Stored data
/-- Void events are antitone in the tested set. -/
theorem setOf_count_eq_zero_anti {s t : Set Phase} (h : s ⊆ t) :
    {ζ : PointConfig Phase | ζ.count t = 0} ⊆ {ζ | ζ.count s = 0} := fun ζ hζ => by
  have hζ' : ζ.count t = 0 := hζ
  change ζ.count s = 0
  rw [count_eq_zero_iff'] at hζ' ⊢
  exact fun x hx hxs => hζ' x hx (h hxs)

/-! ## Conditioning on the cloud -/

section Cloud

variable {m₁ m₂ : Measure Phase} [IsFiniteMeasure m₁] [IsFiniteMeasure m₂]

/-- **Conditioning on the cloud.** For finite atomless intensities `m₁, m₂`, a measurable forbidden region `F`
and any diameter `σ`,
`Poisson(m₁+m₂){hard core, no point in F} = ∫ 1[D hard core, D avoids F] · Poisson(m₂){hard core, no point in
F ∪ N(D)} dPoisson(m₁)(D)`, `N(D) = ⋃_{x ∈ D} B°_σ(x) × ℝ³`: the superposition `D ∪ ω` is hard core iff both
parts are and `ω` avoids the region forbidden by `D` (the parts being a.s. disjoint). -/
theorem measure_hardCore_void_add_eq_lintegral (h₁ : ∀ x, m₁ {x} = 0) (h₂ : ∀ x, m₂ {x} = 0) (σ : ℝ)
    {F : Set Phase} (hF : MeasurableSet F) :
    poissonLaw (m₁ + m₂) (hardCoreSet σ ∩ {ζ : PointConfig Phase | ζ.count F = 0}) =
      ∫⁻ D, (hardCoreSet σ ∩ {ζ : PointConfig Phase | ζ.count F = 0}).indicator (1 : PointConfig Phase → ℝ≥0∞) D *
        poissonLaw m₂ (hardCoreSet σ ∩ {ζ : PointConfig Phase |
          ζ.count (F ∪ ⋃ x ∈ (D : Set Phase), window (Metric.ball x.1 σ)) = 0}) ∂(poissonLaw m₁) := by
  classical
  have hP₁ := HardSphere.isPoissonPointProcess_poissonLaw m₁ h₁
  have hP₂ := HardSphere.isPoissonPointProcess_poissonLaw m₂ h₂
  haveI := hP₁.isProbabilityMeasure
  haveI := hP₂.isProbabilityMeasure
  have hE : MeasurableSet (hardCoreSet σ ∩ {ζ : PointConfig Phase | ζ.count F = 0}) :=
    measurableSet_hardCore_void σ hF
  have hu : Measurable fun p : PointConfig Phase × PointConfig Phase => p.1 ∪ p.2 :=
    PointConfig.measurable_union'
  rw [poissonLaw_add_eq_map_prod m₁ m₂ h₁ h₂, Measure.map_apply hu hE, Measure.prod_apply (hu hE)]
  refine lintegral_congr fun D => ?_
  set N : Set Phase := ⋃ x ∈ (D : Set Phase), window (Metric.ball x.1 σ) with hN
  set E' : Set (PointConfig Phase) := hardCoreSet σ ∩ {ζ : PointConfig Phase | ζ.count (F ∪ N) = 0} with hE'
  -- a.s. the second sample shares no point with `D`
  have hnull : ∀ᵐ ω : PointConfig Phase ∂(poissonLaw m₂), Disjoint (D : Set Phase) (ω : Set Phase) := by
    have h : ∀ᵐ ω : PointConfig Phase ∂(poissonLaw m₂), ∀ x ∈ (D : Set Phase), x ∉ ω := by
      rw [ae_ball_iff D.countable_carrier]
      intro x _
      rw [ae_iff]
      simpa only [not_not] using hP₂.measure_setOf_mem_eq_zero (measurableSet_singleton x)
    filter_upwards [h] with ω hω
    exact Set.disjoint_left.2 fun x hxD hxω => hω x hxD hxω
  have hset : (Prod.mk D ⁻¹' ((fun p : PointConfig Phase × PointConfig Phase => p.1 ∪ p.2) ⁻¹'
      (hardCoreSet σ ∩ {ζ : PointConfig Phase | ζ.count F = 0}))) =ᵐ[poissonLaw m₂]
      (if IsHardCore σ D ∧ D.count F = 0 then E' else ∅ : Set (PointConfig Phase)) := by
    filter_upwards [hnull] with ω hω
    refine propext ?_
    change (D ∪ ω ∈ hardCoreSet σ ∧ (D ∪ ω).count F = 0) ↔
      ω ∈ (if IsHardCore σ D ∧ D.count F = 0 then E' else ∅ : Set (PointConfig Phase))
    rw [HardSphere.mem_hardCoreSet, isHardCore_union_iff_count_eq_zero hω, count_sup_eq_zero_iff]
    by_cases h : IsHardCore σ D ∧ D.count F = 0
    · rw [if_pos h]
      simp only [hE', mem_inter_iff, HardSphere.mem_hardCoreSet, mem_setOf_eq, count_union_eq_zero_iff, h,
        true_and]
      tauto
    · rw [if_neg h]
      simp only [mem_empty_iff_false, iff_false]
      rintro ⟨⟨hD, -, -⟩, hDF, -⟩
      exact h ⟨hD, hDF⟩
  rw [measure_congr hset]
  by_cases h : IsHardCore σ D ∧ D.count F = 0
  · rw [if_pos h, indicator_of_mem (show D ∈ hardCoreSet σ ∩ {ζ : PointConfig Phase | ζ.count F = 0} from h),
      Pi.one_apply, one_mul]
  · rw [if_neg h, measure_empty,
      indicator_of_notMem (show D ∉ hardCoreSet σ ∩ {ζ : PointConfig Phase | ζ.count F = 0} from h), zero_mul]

EXERCISE OBJECTIVE> Among the entries above, the lines between the ones containing "section Cloud" and "-- a.s. the", inclusive, are to be transcribed exactly. No other line is to be given.

RESPONSE TO THIS TASK>
section Cloud

variable {m₁ m₂ : Measure Phase} [IsFiniteMeasure m₁] [IsFiniteMeasure m₂]

/-- **Conditioning on the cloud.** For finite atomless intensities `m₁, m₂`, a measurable forbidden region `F`
and any diameter `σ`,
`Poisson(m₁+m₂){hard core, no point in F} = ∫ 1[D hard core, D avoids F] · Poisson(m₂){hard core, no point in
F ∪ N(D)} dPoisson(m₁)(D)`, `N(D) = ⋃_{x ∈ D} B°_σ(x) × ℝ³`: the superposition `D ∪ ω` is hard core iff both
parts are and `ω` avoids the region forbidden by `D` (the parts being a.s. disjoint). -/
theorem measure_hardCore_void_add_eq_lintegral (h₁ : ∀ x, m₁ {x} = 0) (h₂ : ∀ x, m₂ {x} = 0) (σ : ℝ)
    {F : Set Phase} (hF : MeasurableSet F) :
    poissonLaw (m₁ + m₂) (hardCoreSet σ ∩ {ζ : PointConfig Phase | ζ.count F = 0}) =
      ∫⁻ D, (hardCoreSet σ ∩ {ζ : PointConfig Phase | ζ.count F = 0}).indicator (1 : PointConfig Phase → ℝ≥0∞) D *
        poissonLaw m₂ (hardCoreSet σ ∩ {ζ : PointConfig Phase |
          ζ.count (F ∪ ⋃ x ∈ (D : Set Phase), window (Metric.ball x.1 σ)) = 0}) ∂(poissonLaw m₁) := by
  classical
  have hP₁ := HardSphere.isPoissonPointProcess_poissonLaw m₁ h₁
  have hP₂ := HardSphere.isPoissonPointProcess_poissonLaw m₂ h₂
  haveI := hP₁.isProbabilityMeasure
  haveI := hP₂.isProbabilityMeasure
  have hE : MeasurableSet (hardCoreSet σ ∩ {ζ : PointConfig Phase | ζ.count F = 0}) :=
    measurableSet_hardCore_void σ hF
  have hu : Measurable fun p : PointConfig Phase × PointConfig Phase => p.1 ∪ p.2 :=
    PointConfig.measurable_union'
  rw [poissonLaw_add_eq_map_prod m₁ m₂ h₁ h₂, Measure.map_apply hu hE, Measure.prod_apply (hu hE)]
  refine lintegral_congr fun D => ?_
  set N : Set Phase := ⋃ x ∈ (D : Set Phase), window (Metric.ball x.1 σ) with hN
  set E' : Set (PointConfig Phase) := hardCoreSet σ ∩ {ζ : PointConfig Phase | ζ.count (F ∪ N) = 0} with hE'
  -- a.s. the second sample shares no point with `D`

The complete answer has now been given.